First Month Of Driving Remains The Most Dangerous For Teens

First Month Of Driving Remains The Most Dangerous For Teens

First Month Of Driving Remains The Most Dangerous For Teens

The AAA Foundation for Traffic Safety recently released a new study showing that teen drivers have the highest risk for crashes during their first month on the road. This drops by 50% once they have a year of experience. A number of teen drivers in North Carolina had their driving patterns and crashes analyzed. Three common mistakes were found that caused nearly 60% of the accidents during the first month after receiving their license. Teens were having problems reducing their speeds, failing to yield properly and not paying enough attention to the road.

Crashes involving left hand turns are also caused by inexperience, as these accidents dropped drastically as teens became more experienced drivers. Since these accidents dropped so quickly in the 2nd and 3rd months of driving, it is believed that parents can help prevent these crashes through better education. Other types of accidents are just as likely to occur after a year or more of driving, making them behaviors that a teen can only learn through years of practice.

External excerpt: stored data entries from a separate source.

/-- ★★ **`Dψ(0)` IS INJECTIVE ON THE PRIVATE-SUPPORTED VECTORS** (= on `ker π`). [cite: Balaban1985RegularSpaces, (1.10)–(1.12) pp.77–78 (bookkeeping)] -/
theorem eq_zero_of_private_of_fderiv_chartRead_eq_zero (hj : j + 1 ≤ P.m + P.K)
    (hEeml : ∀ W, (∀ i, ‖((W i : SU 2) : Matrix (Fin 2) (Fin 2) ℂ) - 1‖ < 1 / 2) →
      ((E W : SU 2) : Matrix (Fin 2) (Fin 2) ℂ) = eml fun i => ((W i : SU 2) : Matrix (Fin 2) (Fin 2) ℂ))
    (hwin : ∀ c ∈ s, ∀ i, ‖((loopHol U₀ c i : SU 2) : Matrix (Fin 2) (Fin 2) ℂ) - 1‖ < 1 / 2)
    {x : PBond P j → (specialUnitaryLogChart (Fin 2)).lie} (hx : ∀ b, (∀ c : PBond P (j + 1), b ≠ centralBond c) → x b = 0)
    (hzero : fderiv ℝ (fun (A : PBond P j → (specialUnitaryLogChart (Fin 2)).lie) (c : PBond P (j + 1)) =>
      (isChartRep_specialUnitaryGroup (n := Fin 2)).logChart
        ((if c ∈ s then E (loopHol (fun b => (isChartRep_specialUnitaryGroup (n := Fin 2)).expChart (A b) * U₀ b) c) else 1) *
            AveragingRT.axialAvg (fun b => (isChartRep_specialUnitaryGroup (n := Fin 2)).expChart (A b) * U₀ b) c *
          ((if c ∈ s then E (loopHol U₀ c) else 1) * AveragingRT.axialAvg U₀ c)⁻¹)) 0 x = 0) :
    x = 0 := by
  have hpriv : ∀ c, x (centralBond c) = 0 := by
    intro c
    refine eq_zero_of_fderiv_chartRead_single_apply_self E s U₀ hj hEeml hwin c (x (centralBond c)) ?_
    rw [← fderiv_chartRead_apply_of_private E s U₀ hj hEeml hwin hx c, hzero]; rfl
  funext b
  by_cases hb : ∃ c : PBond P (j + 1), b = centralBond c
  · obtain ⟨c, rfl⟩ := hb; exact hpriv c
  · push Not at hb; exact hx b hb

/-- ★★ **EVERY TARGET VECTOR IS HIT BY A PRIVATE-SUPPORTED VECTOR** (diagonal blocks are injective endomorphisms of the finite-dimensional `𝔰𝔲(2)`, hence
surjective; off-diagonal blocks vanish). [cite: Balaban1985RegularSpaces, (1.10)–(1.12) pp.77–78 (bookkeeping)] -/
theorem exists_private_fderiv_chartRead_eq (hj : j + 1 ≤ P.m + P.K)
    (hEeml : ∀ W, (∀ i, ‖((W i : SU 2) : Matrix (Fin 2) (Fin 2) ℂ) - 1‖ < 1 / 2) →
      ((E W : SU 2) : Matrix (Fin 2) (Fin 2) ℂ) = eml fun i => ((W i : SU 2) : Matrix (Fin 2) (Fin 2) ℂ))
    (hwin : ∀ c ∈ s, ∀ i, ‖((loopHol U₀ c i : SU 2) : Matrix (Fin 2) (Fin 2) ℂ) - 1‖ < 1 / 2)
    (y : PBond P (j + 1) → (specialUnitaryLogChart (Fin 2)).lie) :
    ∃ x : PBond P j → (specialUnitaryLogChart (Fin 2)).lie, (∀ b, (∀ c : PBond P (j + 1), b ≠ centralBond c) → x b = 0) ∧
      fderiv ℝ (fun (A : PBond P j → (specialUnitaryLogChart (Fin 2)).lie) (c : PBond P (j + 1)) =>
        (isChartRep_specialUnitaryGroup (n := Fin 2)).logChart
          ((if c ∈ s then E (loopHol (fun b => (isChartRep_specialUnitaryGroup (n := Fin 2)).expChart (A b) * U₀ b) c) else 1) *
              AveragingRT.axialAvg (fun b => (isChartRep_specialUnitaryGroup (n := Fin 2)).expChart (A b) * U₀ b) c *
            ((if c ∈ s then E (loopHol U₀ c) else 1) * AveragingRT.axialAvg U₀ c)⁻¹)) 0 x = y := by
  set L := fderiv ℝ (fun (A : PBond P j → (specialUnitaryLogChart (Fin 2)).lie) (c : PBond P (j + 1)) =>
        (isChartRep_specialUnitaryGroup (n := Fin 2)).logChart
          ((if c ∈ s then E (loopHol (fun b => (isChartRep_specialUnitaryGroup (n := Fin 2)).expChart (A b) * U₀ b) c) else 1) *
              AveragingRT.axialAvg (fun b => (isChartRep_specialUnitaryGroup (n := Fin 2)).expChart (A b) * U₀ b) c *
            ((if c ∈ s then E (loopHol U₀ c) else 1) * AveragingRT.axialAvg U₀ c)⁻¹)) 0 with hL
  -- the diagonal blocks as linear endomorphisms of `𝔰𝔲(2)`
  have hblock : ∀ c : PBond P (j + 1), ∀ w : (specialUnitaryLogChart (Fin 2)).lie, ∃ X : (specialUnitaryLogChart (Fin 2)).lie,
      L (Pi.single (centralBond c) X) c = w := by
    intro c
    set T : (specialUnitaryLogChart (Fin 2)).lie →ₗ[ℝ] (specialUnitaryLogChart (Fin 2)).lie :=
      (LinearMap.proj c).comp ((L : (PBond P j → (specialUnitaryLogChart (Fin 2)).lie) →ₗ[ℝ]
        (PBond P (j + 1) → (specialUnitaryLogChart (Fin 2)).lie)).comp (LinearMap.single ℝ (fun _ : PBond P j => (specialUnitaryLogChart (Fin 2)).lie) (centralBond c))) with hT
    have hTapp : ∀ X, T X = L (Pi.single (centralBond c) X) c := fun X => rfl
    have hinj : Function.Injective T := by
      intro X X' h
      have h0 : T (X - X') = 0 := by rw [map_sub, h, sub_self]
      rw [hTapp] at h0
      exact sub_eq_zero.1 (eq_zero_of_fderiv_chartRead_single_apply_self E s U₀ hj hEeml hwin c (X - X') h0)
    intro w
    obtain ⟨X, hX⟩ := LinearMap.surjective_of_injective hinj w
    exact ⟨X, by rw [← hTapp]; exact hX⟩
  choose X hX using fun c => hblock c (y c)
  refine ⟨∑ c' : PBond P (j + 1), (Pi.single (centralBond c') (X c') : PBond P j → (specialUnitaryLogChart (Fin 2)).lie),
    (sum_single_centralBond_apply (P := P) (j := j) hj X).2, funext fun c => ?_⟩
  rw [fderiv_chartRead_apply_of_private E s U₀ hj hEeml hwin (sum_single_centralBond_apply (P := P) (j := j) hj X).2 c,
    (sum_single_centralBond_apply (P := P) (j := j) hj X).1 c]
  exact hX c

/-- ★★★ **`range Dψ(0) = ⊤`** — the chart-read cell map is a SUBMERSION at the base point. [cite: Balaban1985RegularSpaces, (1.10)–(1.12) pp.77–78 (bookkeeping)] -/
theorem range_fderiv_chartRead_cellMap_eq_top (hj : j + 1 ≤ P.m + P.K)
    (hEeml : ∀ W, (∀ i, ‖((W i : SU 2) : Matrix (Fin 2) (Fin 2) ℂ) - 1‖ < 1 / 2) →
      ((E W : SU 2) : Matrix (Fin 2) (Fin 2) ℂ) = eml fun i => ((W i : SU 2) : Matrix (Fin 2) (Fin 2) ℂ))
    (hwin : ∀ c ∈ s, ∀ i, ‖((loopHol U₀ c i : SU 2) : Matrix (Fin 2) (Fin 2) ℂ) - 1‖ < 1 / 2) :
    (fderiv ℝ (fun (A : PBond P j → (specialUnitaryLogChart (Fin 2)).lie) (c : PBond P (j + 1)) =>
      (isChartRep_specialUnitaryGroup (n := Fin 2)).logChart
        ((if c ∈ s then E (loopHol (fun b => (isChartRep_specialUnitaryGroup (n := Fin 2)).expChart (A b) * U₀ b) c) else 1) *
            AveragingRT.axialAvg (fun b => (isChartRep_specialUnitaryGroup (n := Fin 2)).expChart (A b) * U₀ b) c *
          ((if c ∈ s then E (loopHol U₀ c) else 1) * AveragingRT.axialAvg U₀ c)⁻¹)) 0).range = ⊤ := by
  refine LinearMap.range_eq_top.2 fun y => ?_
  obtain ⟨x, -, hx⟩ := exists_private_fderiv_chartRead_eq E s U₀ hj hEeml hwin y
  exact ⟨x, hx⟩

Parents can help their teens become better drivers even after they are awarded a driver’s license. The in-car cameras used for the study demonstrated that some teens texted while driving or were distracted by passengers. Setting strict rules on passengers and cell phone use while driving can prevent accidents caused by these distractions. Night driving should also be limited for the first few months of a new driver as the low visibility makes navigating more dangerous. If you don’t feel comfortable with your teenager driving in certain weather conditions or in certain areas with bad traffic conditions, don’t be afraid to set boundaries and enforce them. Once your teen has a few months of experience they’ll be much better equipped to deal with difficult driving conditions.